I want to compute a cumsum on some column but reset the sum every time I reach some value.
I have read several questions regarding conditional reset on cumsum. They all involve some kind of other column that has the "reset value".
I am using the distance function of geopy to compute the distance from the first point (row 0) which produces
lat lng all_distances
0 39.984198 116.319322 0.000000
12 39.984611 116.319822 62.663690
24 39.984252 116.320826 128.601760
36 39.983916 116.320980 145.036185
48 39.982688 116.321225 233.518640
60 39.981441 116.321305 349.856365
72 39.980291 116.321430 469.693983
But what I want is to compute the distance until I reach 200 and then compute the sum again but replace "first" point with the next point.
Here is a runnable MCVE so that its time can be compared with vectorized times.
import pandas as pd
from geopy.distance import distance
print(pd.__version__)
data = [[ 39.984198, 116.319322],
[ 39.984611, 116.319822],
[ 39.984252, 116.320826],
[ 39.983916, 116.32098 ],
[ 39.982688, 116.321225],
[ 39.981441, 116.321305],
[ 39.980291, 116.32143 ],
[ 39.979675, 116.321805],
[ 39.979546, 116.322926],
[ 39.979758, 116.324513]]
user_gps_log = pd.DataFrame(data, columns=['lat', 'lng'])

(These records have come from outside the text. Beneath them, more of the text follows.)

import Literature.AnabelianGeometry.SemiGraphs.PSCSeparatingCoveringsTwoComponentAffineEdges
import HarnessLib

/-!
# [CombGC] Prop. 1.2, proof p. 9: rows F-2829 / F-2830 at the genuine two-component affine data of non-sturdy type

Mochizuki, *A combinatorial version of the Grothendieck conjecture*, Tohoku Math. J. **59** (2007)
[CombGC], PROOF of Proposition 1.2, author's manuscript p. 9 (separating coverings)
[cite: MochizukiCombGC2007, Prop 1.2 proof p.9]; abc-iut FACT-LIST rows F-2829
`PSCDatum.SeparatingCoverings` (= verticial ∧ edge-like ∧ `Π^unr`-verticial separating coverings, sub-DAG
row P12-L01 of abc-iut-w4-d081's `PSCSeparatingCoverings.lean`) and F-2830 `SeparatingCoveringsHolds Ω`
(the same over an origin `Ω`); universal closures refuted, instance forms so far only at ONE-VERTEX data.

PROOF-ONLY file (abc-iut-f-166 gen 3), the assembly of `PSCSeparatingCoveringsTwoComponentAffine.lean`
(verticial conjunct, p457653) and `…Edges.lean` (edge-like conjunct): at the two-component affine data of
abc-iut-f-164 the verticial and edge-like conjuncts hold by the free-factor theorems; the third conjunct
`UnrVerticialSeparatingCoverings` is an implication `G.IsSturdy → …` ("under the further assumption
that `G` is sturdy", print p. 9), VACUOUS at data with a component of genus `≤ 1`.  Hence:

* `unrVerticialSeparatingCoverings_of_not_isSturdy` — the `Π^unr` conjunct at non-sturdy data;
* `separatingCoverings_of_twoComponentAffine_of_not_isSturdy` — **row F-2829 at every two-component
  affine datum with a component of genus `≤ 1`** (verticial and edge conjuncts GENUINE, `Π^unr` conjunct
  vacuous — honest label);
* `exists_twoComponentAffine_separatingCoverings` — inhabited: a datum with two genus-`1` components, one
  node and four cusps (`i = 2`, `n = 1`, `r = 4`) satisfying F-2829;
* `exists_twoComponentAffineOrigin_separatingCoveringsHolds` — **row F-2830 at the (inhabited) origin of
  non-sturdy two-component affine data**, the first multi-vertex origin for F-2830.

The sturdy case of the `Π^unr` conjunct (both genera `≥ 2`, where `Π^unr_G` is the free pro-`Σ` product of
two CLOSED surface groups) needs the free-product form of the fibred twist and is NOT claimed.  A shape
instance is consistency evidence for the typed schema, not the printed statement for all pointed stable
curves (cell FOUNDATIONS rows 13–14).  0 definitions; nothing here takes a side on [IUTchIII] Cor. 3.12.
-/

noncomputable section

namespace Literature.AnabelianGeometry.SemiGraphs

namespace PSCDatum

open scoped Pointwise
open Literature.GroupTheory.CombinatorialGroupTheory
open Literature.GroupTheory.CombinatorialGroupTheory.PuncturedSurfaceGroup (cuspInertia)
open SemiGraphOfAnabelioids (IsProSigmaCompletion)

/-! ### The `Π^unr` conjunct at non-sturdy data -/

section NotSturdy

variable {P : Type*} [Group P] [TopologicalSpace P] [IsTopologicalGroup P]

/-- The `Π^unr`-verticial separating-coverings clause is an implication from sturdiness ("under the
further assumption that `G` is sturdy", [CombGC] p. 9); at non-sturdy data it holds vacuously.
[cite: MochizukiCombGC2007, Prop 1.2 proof p.9] -/
theorem unrVerticialSeparatingCoverings_of_not_isSturdy (G : PSCDatum P) (h : ¬ G.IsSturdy) :
    G.UnrVerticialSeparatingCoverings :=
  fun hst => absurd hst h

omit [IsTopologicalGroup P] in
/-- A vertex of genus `≤ 1` makes the datum non-sturdy. [cite: MochizukiCombGC2007, Rmk 1.1.5 p.8] -/
theorem not_isSturdy_of_genus_le_one (G : PSCDatum P) (v : G.graph.V) (hv : G.genus v ≤ 1) :
    ¬ G.IsSturdy :=
  fun hst => absurd (hst v) (by omega)

end NotSturdy

/-! ### Row F-2829 at non-sturdy two-component affine data -/

section TwoComponentAffine

variable {P : Type} [Group P] [TopologicalSpace P] [IsTopologicalGroup P]
variable [CompactSpace P] [TotallyDisconnectedSpace P] {Sigma : Set ℕ} {g r : ℕ}

/-- **Row F-2829 `SeparatingCoverings` at the genuine two-component affine data with a component of
genus `≤ 1`.**  Verticial conjunct: `verticialSeparatingCoverings_of_twoComponentAffine` (fibred twist +
projection); edge-like conjunct: `edgeLikeSeparatingCoverings_of_twoComponentAffine` (rank-one free
factors); `Π^unr` conjunct: vacuous (`¬ G.IsSturdy`). [cite: MochizukiCombGC2007, Prop 1.2 proof p.9] -/
theorem separatingCoverings_of_twoComponentAffine_of_not_isSturdy (hne : Sigma.Nonempty)
    (hprime : ∀ p ∈ Sigma, p.Prime) (ι : PuncturedSurfaceGroup g r →* P)
    (hι : IsProSigmaCompletion Sigma ι) (G : PSCDatum P) {g₀ s : ℕ} (hs : 2 ≤ s) (hsr : s + 2 ≤ r)
    (e : G.graph.C ≃ Fin r)
    (hC : ∀ c, G.cuspGp c = ((cuspInertia (g := g) (e c)).map ι).topologicalClosure)
    (v₀ v₁ : G.graph.V) (hV : ∀ w, w = v₀ ∨ w = v₁) (n₀ : G.graph.N) (hN : ∀ n, n = n₀)
    (ε : PuncturedSurfaceGroup g r)
    (hε : ε = ((List.finRange r).map fun j : Fin r =>
          if s ≤ (j : ℕ) then PuncturedSurfaceGroup.c (g := g) j else 1).prod *
        ((List.finRange g).map fun i : Fin g => if (i : ℕ) < g₀ then
          PuncturedSurfaceGroup.a (r := r) i * PuncturedSurfaceGroup.b i *
            (PuncturedSurfaceGroup.a i)⁻¹ * (PuncturedSurfaceGroup.b i)⁻¹ else 1).prod)
    (hV₀ : G.vertGp v₀ = ((Subgroup.closure {x : PuncturedSurfaceGroup g r |
        (∃ i : Fin g, (i : ℕ) < g₀ ∧ (x = PuncturedSurfaceGroup.a i ∨ x = PuncturedSurfaceGroup.b i)) ∨
        ∃ j : Fin r, s ≤ (j : ℕ) ∧ x = PuncturedSurfaceGroup.c j}).map ι).topologicalClosure)
    (hV₁ : G.vertGp v₁ = ((Subgroup.closure {x : PuncturedSurfaceGroup g r |
        (∃ i : Fin g, g₀ ≤ (i : ℕ) ∧ (x = PuncturedSurfaceGroup.a i ∨ x = PuncturedSurfaceGroup.b i)) ∨
        (∃ j : Fin r, (j : ℕ) < s ∧ x = PuncturedSurfaceGroup.c j) ∨ x = ε}).map ι).topologicalClosure)
    (hE : G.nodeGp n₀ = ((Subgroup.zpowers ε).map ι).topologicalClosure) (hns : ¬ G.IsSturdy) :
    G.SeparatingCoverings :=
  ⟨G.verticialSeparatingCoverings_of_twoComponentAffine hne hprime ι hι hs hsr v₀ v₁ hV ε hε hV₀ hV₁,
    G.edgeLikeSeparatingCoverings_of_twoComponentAffine hne hprime ι hι hs hsr e hC n₀ hN ε hε hE,
    G.unrVerticialSeparatingCoverings_of_not_isSturdy hns⟩

/-- **Non-vacuity of row F-2829 at genuine multi-vertex data**: for every nonempty set of primes `Σ` an
inhabited profinite pro-`Σ` datum with TWO genus-`1` vertices, ONE node and four cusps (abc-iut-f-164's
`exists_twoComponentAffineDatum 2 4 1 2`) satisfies `SeparatingCoverings`.
[cite: MochizukiCombGC2007, Prop 1.2 proof p.9] -/
theorem exists_twoComponentAffine_separatingCoverings (Sigma : Set ℕ) (hne : Sigma.Nonempty)
    (hprime : ∀ p ∈ Sigma, p.Prime) :
    ∃ (Q : ProfiniteGrp.{0}) (G : PSCDatum Q), G.Sigma = Sigma ∧ G.graph.i = 2 ∧ G.graph.n = 1 ∧
      G.graph.r = 4 ∧ (∀ v, G.genus v = 1) ∧ G.SeparatingCoverings := by
  obtain ⟨Q, ι, G, e, v₀, v₁, n₀, ε, hι, hSg, hi, hn, hr, hC, hV, hN, hε, hV₀, hV₁, hE, hg₀, hg₁, -⟩ :=
    exists_twoComponentAffineDatum Sigma hne hprime 2 4 1 2
  have hgen : ∀ v, G.genus v = 1 := fun v => by
    rcases hV v with rfl | rfl
    · exact hg₀
    · exact hg₁
  exact ⟨Q, G, hSg, hi, hn, hr, hgen,
    G.separatingCoverings_of_twoComponentAffine_of_not_isSturdy hne hprime ι hι (g₀ := 1) (s := 2)
      le_rfl le_rfl e hC v₀ v₁ hV n₀ hN ε hε hV₀ hV₁ hE
      (G.not_isSturdy_of_genus_le_one v₀ (by rw [hgen v₀]))⟩

end TwoComponentAffine

/-! ### Row F-2830 at the origin of non-sturdy two-component affine data -/

/-- **Row F-2830 `SeparatingCoveringsHolds Ω` at the INHABITED origin `Ω_tca¬st` of the data of
two-component affine shape with a component of genus `≤ 1`** (over profinite pro-`Σ` completions of
`Γ_{g,r}` in `Type`; abc-iut-f-164's shape with the extra clause `¬ G.IsSturdy`): every datum of the
origin has separating coverings (verticial and edge conjuncts genuine, `Π^unr` conjunct vacuous), and
the origin is inhabited by a datum with two genus-`1` vertices, one node and four cusps.  The first
multi-vertex origin at which F-2830 is settled in the kernel. [cite: MochizukiCombGC2007, Prop 1.2 proof p.9] -/
theorem exists_twoComponentAffineOrigin_separatingCoveringsHolds (Sigma : Set ℕ) (hne : Sigma.Nonempty)
    (hprime : ∀ p ∈ Sigma, p.Prime) :
    ∃ Ω : PSCOrigin.{0},
      (∃ (Q : ProfiniteGrp.{0}) (G : PSCDatum Q), Ω.IsOfPSCType G ∧ G.Sigma = Sigma ∧ G.graph.i = 2 ∧
        G.graph.n = 1 ∧ G.graph.r = 4) ∧
      SeparatingCoveringsHolds Ω := by
  classical
  let Ω : PSCOrigin.{0} :=
    ⟨fun {Q} _ _ G => ∃ (_ : IsTopologicalGroup Q), CompactSpace Q ∧ TotallyDisconnectedSpace Q ∧
      ¬ G.IsSturdy ∧
      ∃ (S : Set ℕ) (g r g₀ s : ℕ) (ι : PuncturedSurfaceGroup g r →* Q) (e : G.graph.C ≃ Fin r)
        (v₀ v₁ : G.graph.V) (n₀ : G.graph.N) (ε : PuncturedSurfaceGroup g r),
        S.Nonempty ∧ (∀ p ∈ S, p.Prime) ∧ IsProSigmaCompletion S ι ∧ 2 ≤ s ∧ s + 2 ≤ r ∧
        (∀ c, G.cuspGp c = ((cuspInertia (g := g) (e c)).map ι).topologicalClosure) ∧
        (∀ w, w = v₀ ∨ w = v₁) ∧ (∀ n, n = n₀) ∧
        ε = ((List.finRange r).map fun j : Fin r =>
          if s ≤ (j : ℕ) then PuncturedSurfaceGroup.c (g := g) j else 1).prod *
        ((List.finRange g).map fun i : Fin g => if (i : ℕ) < g₀ then
          PuncturedSurfaceGroup.a (r := r) i * PuncturedSurfaceGroup.b i *
            (PuncturedSurfaceGroup.a i)⁻¹ * (PuncturedSurfaceGroup.b i)⁻¹ else 1).prod ∧
        G.vertGp v₀ = ((Subgroup.closure {x : PuncturedSurfaceGroup g r |
          (∃ i : Fin g, (i : ℕ) < g₀ ∧ (x = PuncturedSurfaceGroup.a i ∨ x = PuncturedSurfaceGroup.b i)) ∨
          ∃ j : Fin r, s ≤ (j : ℕ) ∧ x = PuncturedSurfaceGroup.c j}).map ι).topologicalClosure ∧
        G.vertGp v₁ = ((Subgroup.closure {x : PuncturedSurfaceGroup g r |
          (∃ i : Fin g, g₀ ≤ (i : ℕ) ∧ (x = PuncturedSurfaceGroup.a i ∨ x = PuncturedSurfaceGroup.b i)) ∨
          (∃ j : Fin r, (j : ℕ) < s ∧ x = PuncturedSurfaceGroup.c j) ∨ x = ε}).map ι).topologicalClosure ∧
        G.nodeGp n₀ = ((Subgroup.zpowers ε).map ι).topologicalClosure⟩
  refine ⟨Ω, ?_, ?_⟩
  · obtain ⟨Q, ι, G, e, v₀, v₁, n₀, ε, hι, hSg, hi, hn, hr, hC, hV, hN, hε, hV₀, hV₁, hE, hg₀, -, -⟩ :=
      exists_twoComponentAffineDatum Sigma hne hprime 2 4 1 2
    refine ⟨Q, G, ?_, hSg, hi, hn, hr⟩
    exact ⟨inferInstance, inferInstance, inferInstance,
      G.not_isSturdy_of_genus_le_one v₀ (by rw [hg₀]),
      Sigma, 2, 4, 1, 2, ι, e, v₀, v₁, n₀, ε, hne, hprime, hι, le_rfl, le_rfl, hC, hV, hN, hε, hV₀, hV₁, hE⟩
  · intro Q _ _ _ G hG
    obtain ⟨_, hcpt, htd, hns, S, g, r, g₀, s, ι, e, v₀, v₁, n₀, ε, hSne, hSp, hι, hs, hsr, hC, hV, hN, hε,
      hV₀, hV₁, hE⟩ := hG
    haveI := hcpt
    haveI := htd
    exact G.separatingCoverings_of_twoComponentAffine_of_not_isSturdy hSne hSp ι hι hs hsr e hC v₀ v₁ hV
      n₀ hN ε hε hV₀ hV₁ hE hns

end PSCDatum

end Literature.AnabelianGeometry.SemiGraphs

end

first_lat = user_gps_log.iloc[0].lat
first_lng = user_gps_log.iloc[0].lng
all_distances = user_gps_log.apply(lambda x: distance((x.lat, x.lng), (first_lat, first_lng)).m, axis=1)
user_gps_log['all_distances'] = all_distances
p = user_gps_log
i = 0
dist_thres = 2
while i < len(p):
j = i+1
while j < len(p):
dist = distance((p.iloc[i].lat, p.iloc[i].lng), (p.iloc[j].lat, p.iloc[j].lng)).m
if dist > dist_thres:
# do stuff
i = j
token = 1
break
j = j+1
EDIT UPDATE
Tried implementing using njit (can not avoid iterating..)
@njit
def cumsum_distance(lat, lng, limit=200):
running_distance = 0
first = (lat[0], lng[0])
for i in range(lat.shape[0]):
dist = distance(first, (lat[i], lng[i])).m
running_distance += dist
if running_distance > limit:
yield i, running_distance
running_distance = 0
runnig_distances = cumsum_distance(user_gps_log.lat.values, user_gps_log.lng.values, 200)
Getting this error:
TypingError: Failed in nopython mode pipeline (step: nopython frontend)
Untyped global name 'distance': cannot determine Numba type of <class 'type'>
File "<ipython-input-194-7214618c7e64>", line 6:
def cumsum_distance(lat, lng, limit=200):
<source elided>
for i in range(lat.shape[0]):
dist = distance(first, (lat[i], lng[i])).m
^
This is not usually a problem with Numba itself but instead often caused by
the use of unsupported features or an issue in resolving types.
Is it because I am using distance function of geopy? do I need to register a "type" the same as when using udaf in pyspark?